Wem nun zu den «Lieblingsmenschen» der Begriff «Gebrauchsdramatik» einfällt, liegt damit goldrichtig. So ein Stück gehört gespielt – und gesehen. Hat die Autorin daran geglaubt, dass ihr Text so gut funktionieren würde? «Ein bisschen schon», erwidert sie und überspielt die kleine Eitelkeit mit ihrem entwaffnenden Lachen. Aber im Ernst: Sie achte am Schreibtisch sehr darauf, dass ihre Dialoge auch nach Dialogen klingen. «Ich kann drei Stunden mit einem Wort verbringen.» Insofern ist die Schauspielerin Laura de Weck die erste Kritikerin der Autorin Laura de Weck. Eine heimliche Perfektionistin sei sie. Sagt’s und lacht wieder so entwaffnend.
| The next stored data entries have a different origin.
import Mathlib
import HarnessLib
import Summits.HubbardSuperconductivity.HubbardSuperconductivity.Theorems.KLProgrammeKLRegimeEnginePairTransferStep7AnalyticMasses

/-!
# Route `KLProgramme` — ENGINE child gen 8 (stmt-HubbardSuperconductivity-20437 `KLRegimeEngineV17F2`), skeleton v2 class #5 rev 3 / Export7: THE PRODUCER WITH THE STEP's ξ
# INPUTS IN MASSES FORM, (X).3 shape — **`exists_isTransferPkg7_of_analytic_masses`** (row 41b of KLTC-INDEX v10)
# (cell gate-hubbard-kl, seat hubbard-kl-k3c1-p1 g13, technique «composed-map remainder propagation»; = row 37 ∘ `…RowsFactor` (kernel sup × weight mass))

WHY.  Row 37 (`pairTransferStep7_of_analytic_model_rows`) asks per pair for nineteen class-row constants — norms of `Σ 𝟙·(weight)·(kernel product)`.  The analytic lanes hold
kernels by sups and kernel DIFFERENCES by smearing-Lipschitz numbers, and weights by MASSES.  This file makes that split in the producer itself: per scale `n+1`, pair
`(j, j′)`, class `Qm`, the STEP clause `hsucc` now asks for (uniformly in `t ∈ [0,1]`, all sites `x y`, all labels):
* `M4 M6 M2` — sups of the 4-point / 6-point / self-energy pins of BOTH members along the slice [class #1]; `0 ≤ M4`;
* `η4 η6 η2` — sups of the pin DIFFERENCES (`…MemberDefectDiffSmearing`: from ONE Gram constant of the `D`-line + pinned norms) [Gram route];
* `RH₁ RH₂ Rhd` — the «≥ 2 cross lines» rows (`Hd`, object split `klmd_hd_sub_eq`) [(c) closer / class #3 blocks];
* `Wd₁ Wx₁ W6₁`, `Wd₂ Wx₂ W6₂` — the weight MASSES of members `j`, `j′` (slice line `ẇ_{Λ(t)}` × running symbol `Φ = s + (w_{Λ_{n+1}} − w_{Λ(t)})` at transfer `x − y` /
  `x + y − Qm` / born overlap), `WD₁ WD₂ WD₃` — the same three with the `D`-line `D = s_{n+1,j} − s_{n+1,j′}` [k3c2-p2: two-shell / floor / born-overlap rows];
* `RL₁ RL₂ Rl₁ Rl₂` — the localisation rows (frequency-localisation gain) [(c) closer];
and the analytic majorant row reads `ξ₁ := (Λₙ−Λ_{n+1})(½RH₁ + (βL²)⁻³(M4²Wd₁ + M4²Wx₁ + 2M6M2W6₁)) + RL₁` (same `ξ₂`), `ξΔ := (Λₙ−Λ_{n+1})(½Rhd + (βL²)⁻³(M4²WD₁ +
(η4M4+M4η4)Wd₂ + M4²WD₂ + (η4M4+M4η4)Wx₂ + 2(M6M2WD₃ + (η6M2+M6η2)W6₂))) + Rl₁ + Rl₂`.  BASE / EXPORT / START rows / `R₀ δ₀` / `Z ≠ 0` / budget: row 30 verbatim.
Plumbing (`klmd_sum3_ite_mul_le` & co. into row 37); nothing about the model's sizes is asserted; nothing asserts (X).3, (c), K3 or superconductivity.  0 kit · 0 lit.
-/

noncomputable section

namespace Summit.HubbardSuperconductivity.HubbardSuperconductivity.Theorems.KLRegimeSplit

set_option linter.dupNamespace false -- summit = problem name (single-conjunct summit), D-0017

open Finset Matrix Set Literature.MathematicalPhysics.QuantumLattice Literature.Probability.LatticeModels GrassmannAlgebra
open Literature.MathematicalPhysics.QuantumLattice.FermiRG
open Summit.HubbardSuperconductivity.HubbardSuperconductivity.Theorems.KLProgrammeCooperResummation
open Summit.HubbardSuperconductivity.HubbardSuperconductivity.Theorems.KLProgrammeLegKernels
open Summit.HubbardSuperconductivity.HubbardSuperconductivity.Theorems.TwoPointAssembly
open Summit.HubbardSuperconductivity.HubbardSuperconductivity.Theorems.DispersionFlow
open Summit.HubbardSuperconductivity.HubbardSuperconductivity.Theorems.KLRegimeWick
open Summit.HubbardSuperconductivity.HubbardSuperconductivity.Theorems.EngineV8

section Producer
/-! ## (B) Stub `stub_ivtGlue` -/

/-- **Registered stub `stub_ivtGlue`** (line `seeded-continuity` of crux `GDTransfer`, stmt-AtomisticToContinuum-9482):
the connectedness assembly.  Constants `θ = β = 1/8 → (τ, ρ₀ˢ, N₀ˢ)` (seed) `→ η = (1−2τ)/4 →` band emptiness
`(ε := η) →` corner `(ε := (τ+η)/16)`; `ρ₀ := min ρ₀ˢ ρ₀ᵇ`, `c := (7/8)(1−τ−η)/2`.  For `ρ < ρ₀` and large `N`, on the
path of sides `[L_N, max L_N (A·N)]` (`L_N = sideLength ρ N`) every side is `good` (all small-slack near-minimisers have
`hiMass > 1−τ−η`) or `bad` (`hiMass < τ`) — dichotomy from `CountLaw` (1), band emptiness and the seed, one-sidedness from
`LocalConstancy` at `L' = L`; `good ↔ good` on small balls (`LocalConstancy`), the top side is good (free corner +
`mean_add_le`), so by `isPreconnected_Icc` the bottom side `L_N` is good, and `hi_mul_le_mean` gives `⟨n̂₀⟩ ≥ cN`. -/
theorem stub_ivtGlue : Sig.stub_ivtGlue := by
  intro hC hSeed v hv hBand hCorner hLoc
  -- (1) constants from the seed (`θ = β = 1/8`)
  obtain ⟨τ, hτ0, hτ2, ρs, hρs, Ns, hseed⟩ :=
    (noBalancedCat_iff.mp hSeed) v hv (1 / 8) (1 / 8) (by norm_num) (by norm_num) (by norm_num)
  set η : ℝ := (1 - 2 * τ) / 4 with hηdef
  have hη0 : 0 < η := by rw [hηdef]; linarith
  set τ₂ : ℝ := 1 - τ - η with hτ₂def
  have hττ₂ : τ < τ₂ := by rw [hτ₂def, hηdef]; linarith
  have hτ₂0 : 0 < τ₂ := hτ0.trans hττ₂
  set γ : ℝ := (τ₂ - τ) / 2 with hγdef
  have hγ0 : 0 < γ := by rw [hγdef]; linarith
  have hθβ : ∀ m : ℕ, (1 / 8 : ℝ) * (m + 1) ≤ (1 - 1 / 8) * (m + 1) := fun m => by
    have : (0 : ℝ) ≤ (m : ℝ) + 1 := by positivity
    nlinarith
  -- (2) band emptiness with `ε := η`
  obtain ⟨ρb, hρb, Nb, hband⟩ := hBand (1 / 8) (1 / 8) (by norm_num) (by norm_num) (by norm_num) η hη0
  -- (3) the corner with `ε := (τ + η)/16`
  set εc : ℝ := (τ + η) / 16 with hεcdef
  have hεc0 : 0 < εc := by positivity
  obtain ⟨A, hA, Nc, hcorner⟩ := hCorner εc hεc0
  -- (4) the answer: `ρ₀ := min ρs ρb`, `c := (7/8) τ₂ / 2`
  refine ⟨min ρs ρb, lt_min hρs hρb, fun ρ hρ hρ0 => ?_⟩
  have hρs' : ρ < ρs := hρ0.trans_le (min_le_left _ _)
  have hρb' : ρ < ρb := hρ0.trans_le (min_le_right _ _)
  refine ⟨(7 / 8) * τ₂ / 2, by positivity, ?_⟩
  filter_upwards [eventually_ge_atTop Ns, eventually_ge_atTop Nb, eventually_ge_atTop Nc,
    eventually_ge_atTop 1] with N hNs hNb hNc hN1
  obtain ⟨m, rfl⟩ : ∃ m, N = m + 1 := ⟨N - 1, by omega⟩
  -- (5) the path of sides `[L₀, Lt]`
  have hNr : (0 : ℝ) < ((m + 1 : ℕ) : ℝ) := Nat.cast_pos.2 (Nat.succ_pos m)
  set L₀ : ℝ := sideLength ρ (m + 1) with hL₀def
  have hL₀ : 0 < L₀ := Real.rpow_pos_of_pos (div_pos hNr hρ) _
  have hL₀3 : ρ * L₀ ^ 3 = ((m + 1 : ℕ) : ℝ) := by
    rw [hL₀def, sideLength_pow_three hρ (m + 1)]
    field_simp
  set Lt : ℝ := max L₀ (A * (m + 1)) with hLtdef
  have hL₀Lt : L₀ ≤ Lt := le_max_left _ _
  have hpath : ∀ L : ℝ, L₀ ≤ L →
      0 < L ∧ ((m + 1 : ℕ) : ℝ) ≤ ρs * L ^ 3 ∧ ((m + 1 : ℕ) : ℝ) ≤ ρb * L ^ 3 := by
    intro L hL
    have hLpos : 0 < L := hL₀.trans_le hL
    have h3 : L₀ ^ 3 ≤ L ^ 3 := pow_le_pow_left₀ hL₀.le hL 3
    have hρL : ((m + 1 : ℕ) : ℝ) ≤ ρ * L ^ 3 := by rw [← hL₀3]; gcongr
    exact ⟨hLpos, hρL.trans (by gcongr), hρL.trans (by gcongr)⟩
  -- (6) `good` / `bad` sides
  set good : ℝ → Prop := fun L => ∃ δ : ℝ≥0∞, 0 < δ ∧ ∀ Ψ : PeriodicTrialState (m + 1) L,
    periodicEnergy v Ψ ≤ periodicGroundStateEnergy v (m + 1) L + δ →
      τ₂ < (hiMass m L (1 / 8) Ψ.ψ).toReal with hgood
  set bad : ℝ → Prop := fun L => ∃ δ : ℝ≥0∞, 0 < δ ∧ ∀ Ψ : PeriodicTrialState (m + 1) L,
    periodicEnergy v Ψ ≤ periodicGroundStateEnergy v (m + 1) L + δ →
      (hiMass m L (1 / 8) Ψ.ψ).toReal < τ with hbad
  -- (F1) every side of the path is good or bad
  have hdich : ∀ L : ℝ, L₀ ≤ L → good L ∨ bad L := by
    intro L hL
    obtain ⟨hLpos, hNs', hNb'⟩ := hpath L hL
    have hE : periodicGroundStateEnergy v (m + 1) L ≠ ⊤ := (hLoc m (1 / 8) L hLpos).1
    obtain ⟨δs, hδs, hS⟩ := hseed m hNs L hLpos hNs' hE
    obtain ⟨δb, hδb, hB⟩ := hband m hNb L hLpos hNb'
    obtain ⟨r, hr, δ₁, hδ₁, hloc⟩ := (hLoc m (1 / 8) L hLpos).2 γ hγ0
    obtain ⟨δ', hδ', hloc'⟩ := hloc L (by rw [sub_self, abs_zero]; exact hr)
    set δ : ℝ≥0∞ := min (min δs δb) (min δ₁ δ') with hδdef
    have hδ : 0 < δ := lt_min (lt_min hδs hδb) (lt_min hδ₁ hδ')
    have hδ_s : δ ≤ δs := (min_le_left _ _).trans (min_le_left _ _)
    have hδ_b : δ ≤ δb := (min_le_left _ _).trans (min_le_right _ _)
    have hδ_1 : δ ≤ δ₁ := (min_le_right _ _).trans (min_le_left _ _)
    have hδ_' : δ ≤ δ' := (min_le_right _ _).trans (min_le_right _ _)
    have hD : ∀ Ψ : PeriodicTrialState (m + 1) L,
        periodicEnergy v Ψ ≤ periodicGroundStateEnergy v (m + 1) L + δ →
        (hiMass m L (1 / 8) Ψ.ψ).toReal < τ ∨ τ₂ < (hiMass m L (1 / 8) Ψ.ψ).toReal := fun Ψ hΨ =>
      hi_dichotomy hC hLpos Ψ (hθβ m) hη0.le (hS Ψ (hΨ.trans (add_le_add le_rfl hδ_s)))
        (hB Ψ (hΨ.trans (add_le_add le_rfl hδ_b)))
    have hcl : ∀ Ψ Φ : PeriodicTrialState (m + 1) L,
        periodicEnergy v Ψ ≤ periodicGroundStateEnergy v (m + 1) L + δ →
        periodicEnergy v Φ ≤ periodicGroundStateEnergy v (m + 1) L + δ →
        (hiMass m L (1 / 8) Ψ.ψ).toReal ≤ (hiMass m L (1 / 8) Φ.ψ).toReal + γ := fun Ψ Φ hΨ hΦ =>
      (hloc' Ψ Φ (hΨ.trans (add_le_add le_rfl hδ_')) (hΦ.trans (add_le_add le_rfl hδ_1))).1
    obtain ⟨Ψ₀, hΨ₀⟩ := exists_nearMin hE hδ
    rcases hD Ψ₀ hΨ₀ with h0 | h0
    · refine Or.inr ⟨δ, hδ, fun Ψ hΨ => ?_⟩
      rcases hD Ψ hΨ with h1 | h1
      · exact h1
      · have h2 := hcl Ψ Ψ₀ hΨ hΨ₀
        exact absurd h2 (by rw [hγdef]; linarith)
    · refine Or.inl ⟨δ, hδ, fun Ψ hΨ => ?_⟩
      rcases hD Ψ hΨ with h1 | h1
      · have h2 := hcl Ψ₀ Ψ hΨ₀ hΨ
        exact absurd h2 (by rw [hγdef]; linarith)
      · exact h1
  -- (F2) no side is both
  have hexcl : ∀ L : ℝ, L₀ ≤ L → ¬ (good L ∧ bad L) := by
    rintro L hL ⟨⟨δg, hδg, hG⟩, ⟨δb', hδb', hBd⟩⟩
    obtain ⟨hLpos, -, -⟩ := hpath L hL
    have hE : periodicGroundStateEnergy v (m + 1) L ≠ ⊤ := (hLoc m (1 / 8) L hLpos).1
    obtain ⟨Ψ, hΨ⟩ := exists_nearMin hE (lt_min hδg hδb')
    linarith [hG Ψ (hΨ.trans (add_le_add le_rfl (min_le_left _ _))),
      hBd Ψ (hΨ.trans (add_le_add le_rfl (min_le_right _ _)))]
  -- (F3) `good` is locally constant along the path
  have hlc : ∀ L₁ : ℝ, L₁ ∈ Icc L₀ Lt → ∃ r : ℝ, 0 < r ∧ ∀ L' : ℝ, L' ∈ Icc L₀ Lt →
      |L' - L₁| < r → (good L' ↔ good L₁) := by
    intro L₁ hL₁
    obtain ⟨hL₁pos, -, -⟩ := hpath L₁ hL₁.1
    have hE₁ : periodicGroundStateEnergy v (m + 1) L₁ ≠ ⊤ := (hLoc m (1 / 8) L₁ hL₁pos).1
    obtain ⟨r, hr, δ₁, hδ₁, hloc⟩ := (hLoc m (1 / 8) L₁ hL₁pos).2 γ hγ0
    refine ⟨r, hr, fun L' hL' hdist => ?_⟩
    obtain ⟨hL'pos, -, -⟩ := hpath L' hL'.1
    have hE' : periodicGroundStateEnergy v (m + 1) L' ≠ ⊤ := (hLoc m (1 / 8) L' hL'pos).1
    obtain ⟨δ', hδ', hloc'⟩ := hloc L' hdist
    constructor
    · intro hgL'
      rcases hdich L₁ hL₁.1 with hg1 | hb1
      · exact hg1
      · exfalso
        obtain ⟨δg, hδg, hG⟩ := hgL'
        obtain ⟨δb1, hδb1, hBd⟩ := hb1
        obtain ⟨Ψ', hΨ'⟩ := exists_nearMin hE' (lt_min hδ' hδg)
        obtain ⟨Ψ₁, hΨ₁⟩ := exists_nearMin hE₁ (lt_min hδ₁ hδb1)
        have hc := (hloc' Ψ' Ψ₁ (hΨ'.trans (add_le_add le_rfl (min_le_left _ _)))
          (hΨ₁.trans (add_le_add le_rfl (min_le_left _ _)))).1
        have h1 := hG Ψ' (hΨ'.trans (add_le_add le_rfl (min_le_right _ _)))
        have h2 := hBd Ψ₁ (hΨ₁.trans (add_le_add le_rfl (min_le_right _ _)))
        rw [hγdef] at hc
        linarith
    · intro hg1
      rcases hdich L' hL'.1 with hgL' | hbL'
      · exact hgL'
      · exfalso
        obtain ⟨δg, hδg, hG⟩ := hg1
        obtain ⟨δb2, hδb2, hBd⟩ := hbL'
        obtain ⟨Ψ', hΨ'⟩ := exists_nearMin hE' (lt_min hδ' hδb2)
        obtain ⟨Ψ₁, hΨ₁⟩ := exists_nearMin hE₁ (lt_min hδ₁ hδg)
        have hc := (hloc' Ψ' Ψ₁ (hΨ'.trans (add_le_add le_rfl (min_le_left _ _)))
          (hΨ₁.trans (add_le_add le_rfl (min_le_left _ _)))).2
        have h1 := hG Ψ₁ (hΨ₁.trans (add_le_add le_rfl (min_le_right _ _)))
        have h2 := hBd Ψ' (hΨ'.trans (add_le_add le_rfl (min_le_right _ _)))
        rw [hγdef] at hc
        linarith
  -- (F4) the top side is good (free corner)
  have hgoodtop : good Lt := by
    obtain ⟨hLtpos, -, -⟩ := hpath Lt hL₀Lt
    obtain ⟨δc, hδc, hcΨ⟩ := hcorner m hNc Lt (le_max_right _ _)
    refine ⟨δc, hδc, fun Ψ hΨ => ?_⟩
    have hmean := mean_add_le hC hLtpos Ψ (by norm_num : (0 : ℝ) ≤ 1 / 8)
    have hcor := hcΨ Ψ hΨ
    -- `N/8 · rest ≤ εc N`
    have hn0top : condensateOccupation (m + 1) Lt Ψ.ψ ≠ ⊤ :=
      ne_top_of_le_ne_top (ENNReal.natCast_ne_top (m + 1)) (le_self_add.trans hmean)
    have hrest := ENNReal.le_of_add_le_add_left hn0top (hmean.trans hcor)
    have hrest_top : lawMass m Lt (fun j => ¬ ((1 - 1 / 8) * (m + 1) ≤ (j : ℝ))) Ψ.ψ ≠ ⊤ :=
      lawMass_ne_top hC hLtpos Ψ _
    have hreal := ENNReal.toReal_mono ENNReal.ofReal_ne_top hrest
    rw [ENNReal.toReal_mul, ENNReal.toReal_ofReal (by positivity), ENNReal.toReal_ofReal (by positivity),
      lawMass_not_hi_toReal hC hLtpos Ψ (1 / 8)] at hreal
    -- `hreal : 1/8 (m+1) (1 − hi') ≤ εc (m+1)`
    have hm0 : (0 : ℝ) < (m : ℝ) + 1 := by positivity
    have h1 : 1 - (hiMass m Lt (1 / 8) Ψ.ψ).toReal ≤ 8 * εc := by
      by_contra hcon
      rw [not_le] at hcon
      have : εc * ((m : ℝ) + 1) < 1 / 8 * ((m : ℝ) + 1) * (1 - (hiMass m Lt (1 / 8) Ψ.ψ).toReal) := by
        nlinarith
      linarith
    rw [hεcdef] at h1
    rw [hτ₂def]
    linarith
  -- (F5) the bottom side is good: connectedness of `[L₀, Lt]`
  have hgood0 : good L₀ := by
    by_contra hbad0
    choose! r hr0 hr using hlc
    set U : Set ℝ := ⋃ L' ∈ {L' : ℝ | L' ∈ Icc L₀ Lt ∧ good L'}, ball L' (r L') with hU
    set V : Set ℝ := ⋃ L' ∈ {L' : ℝ | L' ∈ Icc L₀ Lt ∧ ¬ good L'}, ball L' (r L') with hV
    have hUo : IsOpen U := isOpen_biUnion fun _ _ => isOpen_ball
    have hVo : IsOpen V := isOpen_biUnion fun _ _ => isOpen_ball
    have hcover : Icc L₀ Lt ⊆ U ∪ V := by
      intro L' hL'
      by_cases hg : good L'
      · exact Or.inl (mem_biUnion (show L' ∈ {L' : ℝ | L' ∈ Icc L₀ Lt ∧ good L'} from ⟨hL', hg⟩)
          (mem_ball_self (hr0 L' hL')))
      · exact Or.inr (mem_biUnion (show L' ∈ {L' : ℝ | L' ∈ Icc L₀ Lt ∧ ¬ good L'} from ⟨hL', hg⟩)
          (mem_ball_self (hr0 L' hL')))
    have hLtP : Lt ∈ Icc L₀ Lt := ⟨hL₀Lt, le_rfl⟩
    have hL₀P : L₀ ∈ Icc L₀ Lt := ⟨le_rfl, hL₀Lt⟩
    have hUne : (Icc L₀ Lt ∩ U).Nonempty :=
      ⟨Lt, hLtP, mem_biUnion (show Lt ∈ {L' : ℝ | L' ∈ Icc L₀ Lt ∧ good L'} from ⟨hLtP, hgoodtop⟩)
        (mem_ball_self (hr0 Lt hLtP))⟩
    have hVne : (Icc L₀ Lt ∩ V).Nonempty :=
      ⟨L₀, hL₀P, mem_biUnion (show L₀ ∈ {L' : ℝ | L' ∈ Icc L₀ Lt ∧ ¬ good L'} from ⟨hL₀P, hbad0⟩)
        (mem_ball_self (hr0 L₀ hL₀P))⟩
    obtain ⟨L'', hL''P, hL''U, hL''V⟩ := isPreconnected_Icc U V hUo hVo hcover hUne hVne
    rw [hU, mem_iUnion₂] at hL''U
    rw [hV, mem_iUnion₂] at hL''V
    obtain ⟨La, ⟨hLaP, hLa⟩, haL⟩ := hL''U
    obtain ⟨Lb, ⟨hLbP, hLb⟩, hbL⟩ := hL''V
    rw [mem_ball, Real.dist_eq] at haL hbL
    have h1 : good L'' := (hr La hLaP L'' hL''P haL).mpr hLa
    exact hLb ((hr Lb hLbP L'' hL''P hbL).mp h1)
  -- (F6) conclusion at `L₀ = sideLength ρ (m+1)`
  obtain ⟨δg, hδg, hG⟩ := hgood0
  refine ⟨δg, hδg, fun Ψ hΨ => ?_⟩
  have hhi : ENNReal.ofReal τ₂ ≤ hiMass m L₀ (1 / 8) Ψ.ψ :=
    ENNReal.ofReal_le_of_le_toReal (hG Ψ hΨ).le
  calc ENNReal.ofReal ((7 / 8) * τ₂ / 2 * ((m + 1 : ℕ) : ℝ))
      ≤ ENNReal.ofReal ((1 - 1 / 8) * (m + 1)) * ENNReal.ofReal τ₂ := by
        rw [← ENNReal.ofReal_mul (by positivity)]
        refine ENNReal.ofReal_le_ofReal ?_
        push_cast
        nlinarith
    _ ≤ ENNReal.ofReal ((1 - 1 / 8) * (m + 1)) * hiMass m L₀ (1 / 8) Ψ.ψ := by gcongr
    _ ≤ condensateOccupation (m + 1) L₀ Ψ.ψ := hi_mul_le_mean hC hL₀ Ψ (1 / 8)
Vorerst will sie allen Angeboten zum Trotz unbedingt ihren eigenen Rhythmus durchhalten: «Ich versuche, mich nicht unter Druck setzen zu lassen und gleich die nächsten drei Stücke schreiben zu müssen. Das kann ich im Moment nicht, da hätte ich auch gerade keine Idee für.» Wie hat ihr der Vater im Umgang mit dem Medienhype geraten? «Bleib du selbst.» Bisher hat Laura de Weck damit keine Probleme.